**What to produce**
Each line of the entries that mentions the string "finiteness" needs to be reported.

──────── Material supplied

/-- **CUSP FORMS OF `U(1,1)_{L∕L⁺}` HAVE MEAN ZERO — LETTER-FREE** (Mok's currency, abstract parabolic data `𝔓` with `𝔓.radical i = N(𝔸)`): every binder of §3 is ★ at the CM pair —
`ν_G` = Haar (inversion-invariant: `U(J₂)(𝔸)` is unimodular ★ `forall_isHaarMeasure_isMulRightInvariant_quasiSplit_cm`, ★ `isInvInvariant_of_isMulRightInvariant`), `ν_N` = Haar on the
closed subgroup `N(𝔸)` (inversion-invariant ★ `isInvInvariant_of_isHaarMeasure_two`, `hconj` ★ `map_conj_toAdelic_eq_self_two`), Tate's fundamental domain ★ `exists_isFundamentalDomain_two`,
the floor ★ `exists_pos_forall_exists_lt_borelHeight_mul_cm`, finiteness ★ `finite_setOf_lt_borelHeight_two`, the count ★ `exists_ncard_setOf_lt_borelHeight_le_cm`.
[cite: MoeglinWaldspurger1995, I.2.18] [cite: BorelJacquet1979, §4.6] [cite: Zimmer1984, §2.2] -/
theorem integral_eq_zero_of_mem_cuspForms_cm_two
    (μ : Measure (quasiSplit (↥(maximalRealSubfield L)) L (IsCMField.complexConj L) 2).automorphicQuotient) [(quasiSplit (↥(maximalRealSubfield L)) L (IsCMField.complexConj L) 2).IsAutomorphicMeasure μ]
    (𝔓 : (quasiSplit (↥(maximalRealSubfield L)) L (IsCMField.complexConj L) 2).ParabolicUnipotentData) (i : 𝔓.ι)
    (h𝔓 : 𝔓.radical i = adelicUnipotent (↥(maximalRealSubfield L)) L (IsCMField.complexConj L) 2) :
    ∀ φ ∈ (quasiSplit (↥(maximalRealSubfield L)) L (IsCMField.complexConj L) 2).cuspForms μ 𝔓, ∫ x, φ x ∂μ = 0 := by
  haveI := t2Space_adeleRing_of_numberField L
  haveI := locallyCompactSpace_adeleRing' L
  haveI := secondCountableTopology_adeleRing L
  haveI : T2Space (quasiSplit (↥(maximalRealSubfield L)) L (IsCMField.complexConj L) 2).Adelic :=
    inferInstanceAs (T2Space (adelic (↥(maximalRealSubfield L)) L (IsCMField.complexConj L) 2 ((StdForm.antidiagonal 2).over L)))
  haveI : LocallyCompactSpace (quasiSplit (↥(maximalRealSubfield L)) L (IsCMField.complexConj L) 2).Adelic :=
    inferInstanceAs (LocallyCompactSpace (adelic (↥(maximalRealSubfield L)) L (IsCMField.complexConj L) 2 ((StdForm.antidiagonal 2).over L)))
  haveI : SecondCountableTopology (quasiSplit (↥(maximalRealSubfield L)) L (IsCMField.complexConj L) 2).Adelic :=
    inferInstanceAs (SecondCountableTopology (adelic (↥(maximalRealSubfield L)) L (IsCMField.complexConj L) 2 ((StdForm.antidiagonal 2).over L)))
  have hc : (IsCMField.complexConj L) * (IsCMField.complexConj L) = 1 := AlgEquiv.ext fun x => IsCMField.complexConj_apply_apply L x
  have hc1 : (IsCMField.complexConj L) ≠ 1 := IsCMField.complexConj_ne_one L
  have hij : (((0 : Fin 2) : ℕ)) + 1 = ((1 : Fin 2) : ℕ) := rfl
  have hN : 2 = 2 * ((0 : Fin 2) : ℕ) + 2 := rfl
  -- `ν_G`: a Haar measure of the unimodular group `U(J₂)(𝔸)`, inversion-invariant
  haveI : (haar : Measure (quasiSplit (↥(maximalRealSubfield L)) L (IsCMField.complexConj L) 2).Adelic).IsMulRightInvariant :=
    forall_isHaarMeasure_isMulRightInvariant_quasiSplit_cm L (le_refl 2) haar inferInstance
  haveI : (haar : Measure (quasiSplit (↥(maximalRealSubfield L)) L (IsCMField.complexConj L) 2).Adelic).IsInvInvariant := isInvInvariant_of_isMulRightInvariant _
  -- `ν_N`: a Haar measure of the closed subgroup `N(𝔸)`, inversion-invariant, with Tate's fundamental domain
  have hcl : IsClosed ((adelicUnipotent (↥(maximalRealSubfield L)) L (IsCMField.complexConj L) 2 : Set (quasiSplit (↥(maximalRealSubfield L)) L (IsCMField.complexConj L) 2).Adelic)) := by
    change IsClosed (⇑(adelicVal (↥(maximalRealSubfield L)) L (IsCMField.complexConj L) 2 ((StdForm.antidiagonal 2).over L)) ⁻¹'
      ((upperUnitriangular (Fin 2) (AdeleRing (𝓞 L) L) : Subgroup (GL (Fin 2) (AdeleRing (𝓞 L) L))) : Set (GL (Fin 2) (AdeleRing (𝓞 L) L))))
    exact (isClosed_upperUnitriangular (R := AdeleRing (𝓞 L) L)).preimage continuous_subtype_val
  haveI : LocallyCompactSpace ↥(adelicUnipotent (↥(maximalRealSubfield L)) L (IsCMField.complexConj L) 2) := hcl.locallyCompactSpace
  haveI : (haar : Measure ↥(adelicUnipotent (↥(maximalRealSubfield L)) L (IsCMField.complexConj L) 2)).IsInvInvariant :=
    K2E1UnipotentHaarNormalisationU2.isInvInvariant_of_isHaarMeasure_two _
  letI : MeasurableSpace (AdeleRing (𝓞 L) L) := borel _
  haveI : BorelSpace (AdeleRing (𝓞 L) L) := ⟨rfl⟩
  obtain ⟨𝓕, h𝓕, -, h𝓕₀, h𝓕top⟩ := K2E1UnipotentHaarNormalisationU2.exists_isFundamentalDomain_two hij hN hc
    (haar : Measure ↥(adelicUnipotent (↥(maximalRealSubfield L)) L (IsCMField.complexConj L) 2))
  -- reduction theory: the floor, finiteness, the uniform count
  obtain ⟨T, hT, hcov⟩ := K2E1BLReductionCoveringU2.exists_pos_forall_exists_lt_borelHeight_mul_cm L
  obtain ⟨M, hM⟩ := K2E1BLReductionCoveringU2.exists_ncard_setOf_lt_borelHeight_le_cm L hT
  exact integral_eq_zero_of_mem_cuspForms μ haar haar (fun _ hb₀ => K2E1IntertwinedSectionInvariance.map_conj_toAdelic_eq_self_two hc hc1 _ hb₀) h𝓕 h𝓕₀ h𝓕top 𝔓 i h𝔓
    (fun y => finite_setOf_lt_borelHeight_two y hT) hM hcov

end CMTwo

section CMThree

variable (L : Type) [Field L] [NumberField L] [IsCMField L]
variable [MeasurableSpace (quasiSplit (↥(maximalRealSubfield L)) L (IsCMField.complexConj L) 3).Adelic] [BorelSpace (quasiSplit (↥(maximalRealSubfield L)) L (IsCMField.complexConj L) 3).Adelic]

────────────────
──────── Material supplied

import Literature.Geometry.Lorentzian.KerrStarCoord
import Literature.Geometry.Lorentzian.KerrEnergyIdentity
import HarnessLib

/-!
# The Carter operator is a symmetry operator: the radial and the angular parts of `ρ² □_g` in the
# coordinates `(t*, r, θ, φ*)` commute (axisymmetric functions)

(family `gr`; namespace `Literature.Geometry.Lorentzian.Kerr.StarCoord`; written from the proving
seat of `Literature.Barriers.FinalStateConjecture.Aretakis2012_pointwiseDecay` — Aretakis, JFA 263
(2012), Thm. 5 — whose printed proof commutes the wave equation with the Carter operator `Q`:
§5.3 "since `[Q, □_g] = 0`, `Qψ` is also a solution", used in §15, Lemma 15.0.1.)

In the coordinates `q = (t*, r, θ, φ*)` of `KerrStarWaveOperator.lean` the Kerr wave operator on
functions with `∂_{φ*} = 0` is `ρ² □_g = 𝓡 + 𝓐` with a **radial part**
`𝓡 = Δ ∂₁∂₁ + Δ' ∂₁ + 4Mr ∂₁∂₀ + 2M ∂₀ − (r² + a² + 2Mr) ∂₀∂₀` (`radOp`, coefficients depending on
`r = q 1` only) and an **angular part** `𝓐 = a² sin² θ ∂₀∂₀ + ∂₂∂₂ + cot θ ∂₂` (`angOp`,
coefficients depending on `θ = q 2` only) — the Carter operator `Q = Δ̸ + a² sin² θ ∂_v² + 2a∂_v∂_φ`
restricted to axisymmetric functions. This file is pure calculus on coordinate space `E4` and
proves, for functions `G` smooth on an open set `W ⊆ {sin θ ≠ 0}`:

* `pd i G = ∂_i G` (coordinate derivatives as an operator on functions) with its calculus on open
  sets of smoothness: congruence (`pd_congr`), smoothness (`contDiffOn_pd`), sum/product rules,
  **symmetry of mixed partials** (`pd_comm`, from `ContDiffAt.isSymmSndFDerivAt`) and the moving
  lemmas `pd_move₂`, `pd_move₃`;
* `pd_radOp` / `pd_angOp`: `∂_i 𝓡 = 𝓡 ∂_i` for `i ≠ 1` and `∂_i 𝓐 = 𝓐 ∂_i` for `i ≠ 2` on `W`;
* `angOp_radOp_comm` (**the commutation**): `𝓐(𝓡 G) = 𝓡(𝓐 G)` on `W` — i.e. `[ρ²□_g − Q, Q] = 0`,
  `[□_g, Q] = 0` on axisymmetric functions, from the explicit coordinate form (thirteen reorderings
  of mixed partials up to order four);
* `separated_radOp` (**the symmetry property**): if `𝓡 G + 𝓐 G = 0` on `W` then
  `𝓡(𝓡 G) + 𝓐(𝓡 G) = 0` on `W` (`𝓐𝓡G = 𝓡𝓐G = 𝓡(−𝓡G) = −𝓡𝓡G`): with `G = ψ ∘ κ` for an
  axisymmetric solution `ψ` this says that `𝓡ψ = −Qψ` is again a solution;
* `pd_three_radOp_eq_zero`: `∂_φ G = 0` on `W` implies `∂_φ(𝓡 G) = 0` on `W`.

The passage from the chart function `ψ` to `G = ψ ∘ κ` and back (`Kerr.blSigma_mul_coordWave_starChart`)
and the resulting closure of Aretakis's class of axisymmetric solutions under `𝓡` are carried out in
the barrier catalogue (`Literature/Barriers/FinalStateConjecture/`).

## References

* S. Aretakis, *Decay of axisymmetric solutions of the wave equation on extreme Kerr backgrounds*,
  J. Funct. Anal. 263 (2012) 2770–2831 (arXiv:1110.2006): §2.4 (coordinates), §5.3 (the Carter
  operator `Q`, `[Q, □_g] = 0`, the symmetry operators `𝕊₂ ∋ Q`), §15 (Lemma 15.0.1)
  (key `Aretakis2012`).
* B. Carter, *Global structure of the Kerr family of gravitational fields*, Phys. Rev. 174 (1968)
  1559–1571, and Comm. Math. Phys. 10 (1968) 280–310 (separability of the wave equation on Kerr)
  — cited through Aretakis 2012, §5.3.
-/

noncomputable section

────────────────
──────── Material supplied

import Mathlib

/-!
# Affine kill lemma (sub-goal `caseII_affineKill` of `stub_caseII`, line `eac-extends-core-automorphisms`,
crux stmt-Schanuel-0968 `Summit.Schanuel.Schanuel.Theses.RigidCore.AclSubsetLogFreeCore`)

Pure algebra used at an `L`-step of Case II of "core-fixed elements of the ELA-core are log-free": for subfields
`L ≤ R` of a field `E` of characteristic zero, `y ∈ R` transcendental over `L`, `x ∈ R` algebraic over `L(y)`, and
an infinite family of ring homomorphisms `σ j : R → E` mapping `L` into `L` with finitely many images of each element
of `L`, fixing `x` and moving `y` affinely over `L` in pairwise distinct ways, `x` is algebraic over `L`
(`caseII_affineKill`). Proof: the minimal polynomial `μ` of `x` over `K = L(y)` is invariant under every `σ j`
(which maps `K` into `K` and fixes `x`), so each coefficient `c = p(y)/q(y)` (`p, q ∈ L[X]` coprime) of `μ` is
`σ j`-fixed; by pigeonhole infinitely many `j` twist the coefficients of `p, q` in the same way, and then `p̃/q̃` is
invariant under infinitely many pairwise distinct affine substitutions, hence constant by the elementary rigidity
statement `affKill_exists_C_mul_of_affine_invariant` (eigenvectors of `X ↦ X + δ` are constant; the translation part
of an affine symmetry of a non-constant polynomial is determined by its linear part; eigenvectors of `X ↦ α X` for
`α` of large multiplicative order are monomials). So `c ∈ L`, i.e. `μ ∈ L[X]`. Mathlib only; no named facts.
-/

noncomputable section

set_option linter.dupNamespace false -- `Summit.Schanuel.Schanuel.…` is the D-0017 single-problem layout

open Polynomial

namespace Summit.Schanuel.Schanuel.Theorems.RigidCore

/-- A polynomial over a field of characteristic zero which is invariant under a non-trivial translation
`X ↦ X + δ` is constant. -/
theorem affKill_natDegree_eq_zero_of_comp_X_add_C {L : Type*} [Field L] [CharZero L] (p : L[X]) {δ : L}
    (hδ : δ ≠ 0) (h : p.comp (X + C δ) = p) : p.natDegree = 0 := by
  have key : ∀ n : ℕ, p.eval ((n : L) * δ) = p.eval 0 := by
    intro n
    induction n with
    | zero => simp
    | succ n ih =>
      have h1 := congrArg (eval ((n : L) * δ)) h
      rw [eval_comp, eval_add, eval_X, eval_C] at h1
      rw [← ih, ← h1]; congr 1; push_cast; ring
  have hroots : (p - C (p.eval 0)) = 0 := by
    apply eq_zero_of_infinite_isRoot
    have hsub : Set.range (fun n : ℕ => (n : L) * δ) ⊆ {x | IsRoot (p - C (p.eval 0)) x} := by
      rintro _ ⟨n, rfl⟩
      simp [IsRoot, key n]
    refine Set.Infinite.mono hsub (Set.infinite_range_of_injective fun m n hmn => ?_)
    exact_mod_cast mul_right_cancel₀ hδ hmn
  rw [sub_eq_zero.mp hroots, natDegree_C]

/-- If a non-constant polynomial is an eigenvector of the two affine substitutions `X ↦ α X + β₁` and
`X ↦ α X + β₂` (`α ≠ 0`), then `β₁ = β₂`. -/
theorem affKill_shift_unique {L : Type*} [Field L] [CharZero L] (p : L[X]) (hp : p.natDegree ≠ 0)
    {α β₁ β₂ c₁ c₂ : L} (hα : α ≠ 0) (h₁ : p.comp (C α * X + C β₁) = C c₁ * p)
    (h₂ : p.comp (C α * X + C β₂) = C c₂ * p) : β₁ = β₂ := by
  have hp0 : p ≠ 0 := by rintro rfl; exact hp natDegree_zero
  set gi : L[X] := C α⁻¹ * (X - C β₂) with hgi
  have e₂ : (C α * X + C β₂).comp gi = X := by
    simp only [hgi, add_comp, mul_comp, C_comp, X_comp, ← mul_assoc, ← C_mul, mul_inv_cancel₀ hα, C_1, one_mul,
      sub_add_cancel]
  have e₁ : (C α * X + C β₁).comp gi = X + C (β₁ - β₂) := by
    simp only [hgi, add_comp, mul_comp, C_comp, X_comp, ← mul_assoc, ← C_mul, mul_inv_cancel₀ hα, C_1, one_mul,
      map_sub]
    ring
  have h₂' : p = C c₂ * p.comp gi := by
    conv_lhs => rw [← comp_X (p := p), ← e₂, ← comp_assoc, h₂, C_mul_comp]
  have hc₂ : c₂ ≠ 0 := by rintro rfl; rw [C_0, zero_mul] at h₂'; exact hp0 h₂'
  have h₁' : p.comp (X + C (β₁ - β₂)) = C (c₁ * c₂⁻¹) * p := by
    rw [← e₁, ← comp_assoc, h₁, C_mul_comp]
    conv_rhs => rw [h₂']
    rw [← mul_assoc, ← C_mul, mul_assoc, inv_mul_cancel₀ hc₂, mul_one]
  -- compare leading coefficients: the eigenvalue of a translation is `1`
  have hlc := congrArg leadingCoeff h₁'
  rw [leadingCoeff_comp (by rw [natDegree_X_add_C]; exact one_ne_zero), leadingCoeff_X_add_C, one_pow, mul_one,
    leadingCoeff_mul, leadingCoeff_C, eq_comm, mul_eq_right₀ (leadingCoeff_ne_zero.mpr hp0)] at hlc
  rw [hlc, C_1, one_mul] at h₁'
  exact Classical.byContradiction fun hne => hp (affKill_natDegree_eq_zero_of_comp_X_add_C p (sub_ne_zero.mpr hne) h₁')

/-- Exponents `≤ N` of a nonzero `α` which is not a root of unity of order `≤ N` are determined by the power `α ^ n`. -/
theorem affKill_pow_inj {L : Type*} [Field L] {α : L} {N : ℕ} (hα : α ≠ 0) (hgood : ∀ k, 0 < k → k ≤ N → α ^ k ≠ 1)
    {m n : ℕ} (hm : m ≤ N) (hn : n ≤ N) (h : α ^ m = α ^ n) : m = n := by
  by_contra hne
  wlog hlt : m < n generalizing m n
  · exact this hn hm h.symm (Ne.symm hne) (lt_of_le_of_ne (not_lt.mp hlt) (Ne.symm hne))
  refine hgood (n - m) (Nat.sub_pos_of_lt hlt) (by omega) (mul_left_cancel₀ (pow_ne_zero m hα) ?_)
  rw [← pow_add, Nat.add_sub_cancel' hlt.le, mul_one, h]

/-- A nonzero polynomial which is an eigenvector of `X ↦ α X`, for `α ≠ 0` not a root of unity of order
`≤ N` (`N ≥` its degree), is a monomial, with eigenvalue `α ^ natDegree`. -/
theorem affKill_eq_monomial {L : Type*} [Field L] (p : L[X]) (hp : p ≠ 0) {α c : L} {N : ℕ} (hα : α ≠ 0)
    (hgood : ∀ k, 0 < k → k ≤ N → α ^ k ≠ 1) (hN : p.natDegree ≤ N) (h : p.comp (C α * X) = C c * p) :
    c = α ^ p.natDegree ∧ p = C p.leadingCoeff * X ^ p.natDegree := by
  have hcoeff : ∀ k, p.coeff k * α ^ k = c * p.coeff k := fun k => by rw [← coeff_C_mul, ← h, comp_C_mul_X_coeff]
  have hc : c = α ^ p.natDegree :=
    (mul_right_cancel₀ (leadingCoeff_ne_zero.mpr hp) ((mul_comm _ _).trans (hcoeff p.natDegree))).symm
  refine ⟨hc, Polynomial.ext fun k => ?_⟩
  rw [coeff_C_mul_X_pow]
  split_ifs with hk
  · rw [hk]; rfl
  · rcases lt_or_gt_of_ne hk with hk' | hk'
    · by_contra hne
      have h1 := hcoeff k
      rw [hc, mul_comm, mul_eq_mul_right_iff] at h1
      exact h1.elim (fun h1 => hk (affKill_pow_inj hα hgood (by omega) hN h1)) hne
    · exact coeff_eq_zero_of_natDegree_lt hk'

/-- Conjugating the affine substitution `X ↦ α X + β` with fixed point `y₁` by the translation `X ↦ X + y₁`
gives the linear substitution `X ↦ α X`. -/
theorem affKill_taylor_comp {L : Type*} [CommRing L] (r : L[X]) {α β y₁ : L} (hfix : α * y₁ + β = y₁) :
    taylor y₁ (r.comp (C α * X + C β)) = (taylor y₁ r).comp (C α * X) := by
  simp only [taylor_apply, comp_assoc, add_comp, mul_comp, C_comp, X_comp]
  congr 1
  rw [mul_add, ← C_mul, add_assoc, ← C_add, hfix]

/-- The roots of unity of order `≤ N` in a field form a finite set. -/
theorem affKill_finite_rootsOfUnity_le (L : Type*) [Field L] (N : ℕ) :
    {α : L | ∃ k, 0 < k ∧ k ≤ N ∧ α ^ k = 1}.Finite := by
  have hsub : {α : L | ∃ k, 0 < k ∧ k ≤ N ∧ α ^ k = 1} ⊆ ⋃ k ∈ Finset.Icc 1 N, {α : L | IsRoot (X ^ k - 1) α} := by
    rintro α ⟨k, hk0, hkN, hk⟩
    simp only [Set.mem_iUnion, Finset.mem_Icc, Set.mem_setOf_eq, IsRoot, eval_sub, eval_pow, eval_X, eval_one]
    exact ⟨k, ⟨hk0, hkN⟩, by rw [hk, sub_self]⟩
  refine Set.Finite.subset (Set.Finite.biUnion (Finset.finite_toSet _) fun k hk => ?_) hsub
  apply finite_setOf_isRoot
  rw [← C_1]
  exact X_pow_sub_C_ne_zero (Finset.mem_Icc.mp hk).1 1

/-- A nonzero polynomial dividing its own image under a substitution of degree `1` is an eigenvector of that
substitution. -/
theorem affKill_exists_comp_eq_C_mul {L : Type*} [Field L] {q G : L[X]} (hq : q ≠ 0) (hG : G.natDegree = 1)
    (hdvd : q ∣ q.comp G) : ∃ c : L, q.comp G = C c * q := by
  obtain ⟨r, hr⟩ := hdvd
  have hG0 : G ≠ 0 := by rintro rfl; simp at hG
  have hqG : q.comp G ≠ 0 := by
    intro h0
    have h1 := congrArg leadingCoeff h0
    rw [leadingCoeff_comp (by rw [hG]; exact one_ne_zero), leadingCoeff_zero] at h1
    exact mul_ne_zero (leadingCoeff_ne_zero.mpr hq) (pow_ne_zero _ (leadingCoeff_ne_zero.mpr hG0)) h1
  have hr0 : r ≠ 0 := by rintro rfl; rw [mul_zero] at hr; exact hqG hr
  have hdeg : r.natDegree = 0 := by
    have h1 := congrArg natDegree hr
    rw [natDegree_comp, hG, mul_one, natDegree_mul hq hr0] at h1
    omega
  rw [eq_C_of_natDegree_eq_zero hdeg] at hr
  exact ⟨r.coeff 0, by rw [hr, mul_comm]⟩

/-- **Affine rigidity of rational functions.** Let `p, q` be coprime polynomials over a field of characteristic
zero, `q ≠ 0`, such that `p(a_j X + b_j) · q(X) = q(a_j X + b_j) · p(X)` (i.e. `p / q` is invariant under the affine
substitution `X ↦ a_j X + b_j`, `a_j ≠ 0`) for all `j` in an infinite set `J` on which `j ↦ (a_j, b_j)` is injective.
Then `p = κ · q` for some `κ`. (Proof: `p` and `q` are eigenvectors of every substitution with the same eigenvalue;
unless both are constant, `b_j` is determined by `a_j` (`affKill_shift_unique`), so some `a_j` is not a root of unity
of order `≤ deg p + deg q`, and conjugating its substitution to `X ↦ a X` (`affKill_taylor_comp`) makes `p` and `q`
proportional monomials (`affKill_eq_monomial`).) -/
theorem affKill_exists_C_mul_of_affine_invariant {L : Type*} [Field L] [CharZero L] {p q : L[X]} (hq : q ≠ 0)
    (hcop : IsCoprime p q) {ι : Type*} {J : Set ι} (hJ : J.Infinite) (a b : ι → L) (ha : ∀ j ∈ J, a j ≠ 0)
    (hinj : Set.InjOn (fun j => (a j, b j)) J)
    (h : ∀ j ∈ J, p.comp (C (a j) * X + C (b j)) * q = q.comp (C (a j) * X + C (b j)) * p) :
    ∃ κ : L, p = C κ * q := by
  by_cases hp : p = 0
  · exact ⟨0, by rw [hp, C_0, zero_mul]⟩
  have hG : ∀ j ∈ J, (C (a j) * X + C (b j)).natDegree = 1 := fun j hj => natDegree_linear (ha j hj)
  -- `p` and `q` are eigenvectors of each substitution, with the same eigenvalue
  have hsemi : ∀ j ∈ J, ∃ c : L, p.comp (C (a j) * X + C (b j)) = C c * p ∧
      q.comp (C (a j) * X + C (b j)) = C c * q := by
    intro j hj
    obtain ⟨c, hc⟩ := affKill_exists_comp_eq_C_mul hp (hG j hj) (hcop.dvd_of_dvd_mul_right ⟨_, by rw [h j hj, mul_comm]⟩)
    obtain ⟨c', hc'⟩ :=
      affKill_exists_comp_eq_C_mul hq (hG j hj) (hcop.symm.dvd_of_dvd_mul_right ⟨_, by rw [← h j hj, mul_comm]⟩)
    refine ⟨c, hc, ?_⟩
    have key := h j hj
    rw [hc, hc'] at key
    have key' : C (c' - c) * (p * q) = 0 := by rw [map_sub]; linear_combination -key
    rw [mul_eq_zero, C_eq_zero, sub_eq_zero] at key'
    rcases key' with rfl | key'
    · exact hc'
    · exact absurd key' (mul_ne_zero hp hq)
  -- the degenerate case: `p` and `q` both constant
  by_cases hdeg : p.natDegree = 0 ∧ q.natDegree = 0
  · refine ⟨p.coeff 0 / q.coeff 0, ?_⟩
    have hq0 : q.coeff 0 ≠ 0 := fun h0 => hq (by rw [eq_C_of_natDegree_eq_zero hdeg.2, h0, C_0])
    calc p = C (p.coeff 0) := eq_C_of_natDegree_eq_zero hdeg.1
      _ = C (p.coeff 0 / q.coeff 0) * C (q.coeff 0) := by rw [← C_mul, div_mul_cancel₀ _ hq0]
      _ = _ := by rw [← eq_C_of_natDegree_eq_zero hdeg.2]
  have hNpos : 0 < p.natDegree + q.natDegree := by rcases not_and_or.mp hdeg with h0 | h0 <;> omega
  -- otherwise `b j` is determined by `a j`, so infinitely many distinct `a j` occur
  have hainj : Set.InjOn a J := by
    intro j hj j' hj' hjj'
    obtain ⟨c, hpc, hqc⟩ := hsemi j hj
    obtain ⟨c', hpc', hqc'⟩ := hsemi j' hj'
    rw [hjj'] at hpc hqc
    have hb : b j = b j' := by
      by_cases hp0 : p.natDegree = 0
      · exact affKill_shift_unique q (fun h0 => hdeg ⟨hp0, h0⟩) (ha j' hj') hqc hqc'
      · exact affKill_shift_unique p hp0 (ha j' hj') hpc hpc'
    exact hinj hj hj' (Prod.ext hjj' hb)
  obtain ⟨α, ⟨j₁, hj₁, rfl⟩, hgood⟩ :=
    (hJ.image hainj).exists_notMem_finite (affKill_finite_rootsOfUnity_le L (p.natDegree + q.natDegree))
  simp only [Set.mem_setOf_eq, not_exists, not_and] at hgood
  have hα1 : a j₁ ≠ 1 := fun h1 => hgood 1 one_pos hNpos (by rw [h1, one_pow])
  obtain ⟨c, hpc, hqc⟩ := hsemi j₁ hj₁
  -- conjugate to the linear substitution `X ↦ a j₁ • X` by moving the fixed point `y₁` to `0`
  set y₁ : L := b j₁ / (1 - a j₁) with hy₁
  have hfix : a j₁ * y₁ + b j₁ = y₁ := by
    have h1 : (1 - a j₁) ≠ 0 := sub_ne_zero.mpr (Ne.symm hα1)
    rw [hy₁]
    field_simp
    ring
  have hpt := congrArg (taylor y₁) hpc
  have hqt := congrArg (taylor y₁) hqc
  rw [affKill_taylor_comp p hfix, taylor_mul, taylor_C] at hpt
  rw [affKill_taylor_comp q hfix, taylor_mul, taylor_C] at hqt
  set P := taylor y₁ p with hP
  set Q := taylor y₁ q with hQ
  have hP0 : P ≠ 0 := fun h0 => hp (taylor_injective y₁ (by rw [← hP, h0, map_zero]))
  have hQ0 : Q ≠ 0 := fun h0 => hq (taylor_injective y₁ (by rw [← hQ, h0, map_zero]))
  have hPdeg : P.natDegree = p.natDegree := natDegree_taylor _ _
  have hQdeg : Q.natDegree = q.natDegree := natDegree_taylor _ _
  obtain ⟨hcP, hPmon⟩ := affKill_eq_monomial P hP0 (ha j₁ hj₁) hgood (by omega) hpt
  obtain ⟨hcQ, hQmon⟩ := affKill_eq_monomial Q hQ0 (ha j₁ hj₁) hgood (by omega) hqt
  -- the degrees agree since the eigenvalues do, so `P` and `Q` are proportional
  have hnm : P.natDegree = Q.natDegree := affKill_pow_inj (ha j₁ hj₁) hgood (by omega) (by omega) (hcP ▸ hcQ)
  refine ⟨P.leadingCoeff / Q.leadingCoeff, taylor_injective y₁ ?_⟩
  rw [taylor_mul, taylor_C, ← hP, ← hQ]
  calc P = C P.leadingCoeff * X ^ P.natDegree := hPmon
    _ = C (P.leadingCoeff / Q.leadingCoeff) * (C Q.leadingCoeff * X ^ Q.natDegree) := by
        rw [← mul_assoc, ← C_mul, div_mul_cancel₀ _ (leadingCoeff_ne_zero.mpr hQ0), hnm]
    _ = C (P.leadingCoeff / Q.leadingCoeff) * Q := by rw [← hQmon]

────────────────

**Answer section**
the floor ★ `exists_pos_forall_exists_lt_borelHeight_mul_cm`, finiteness ★ `finite_setOf_lt_borelHeight_two`, the count ★ `exists_ncard_setOf_lt_borelHeight_le_cm`.
  -- reduction theory: the floor, finiteness, the uniform count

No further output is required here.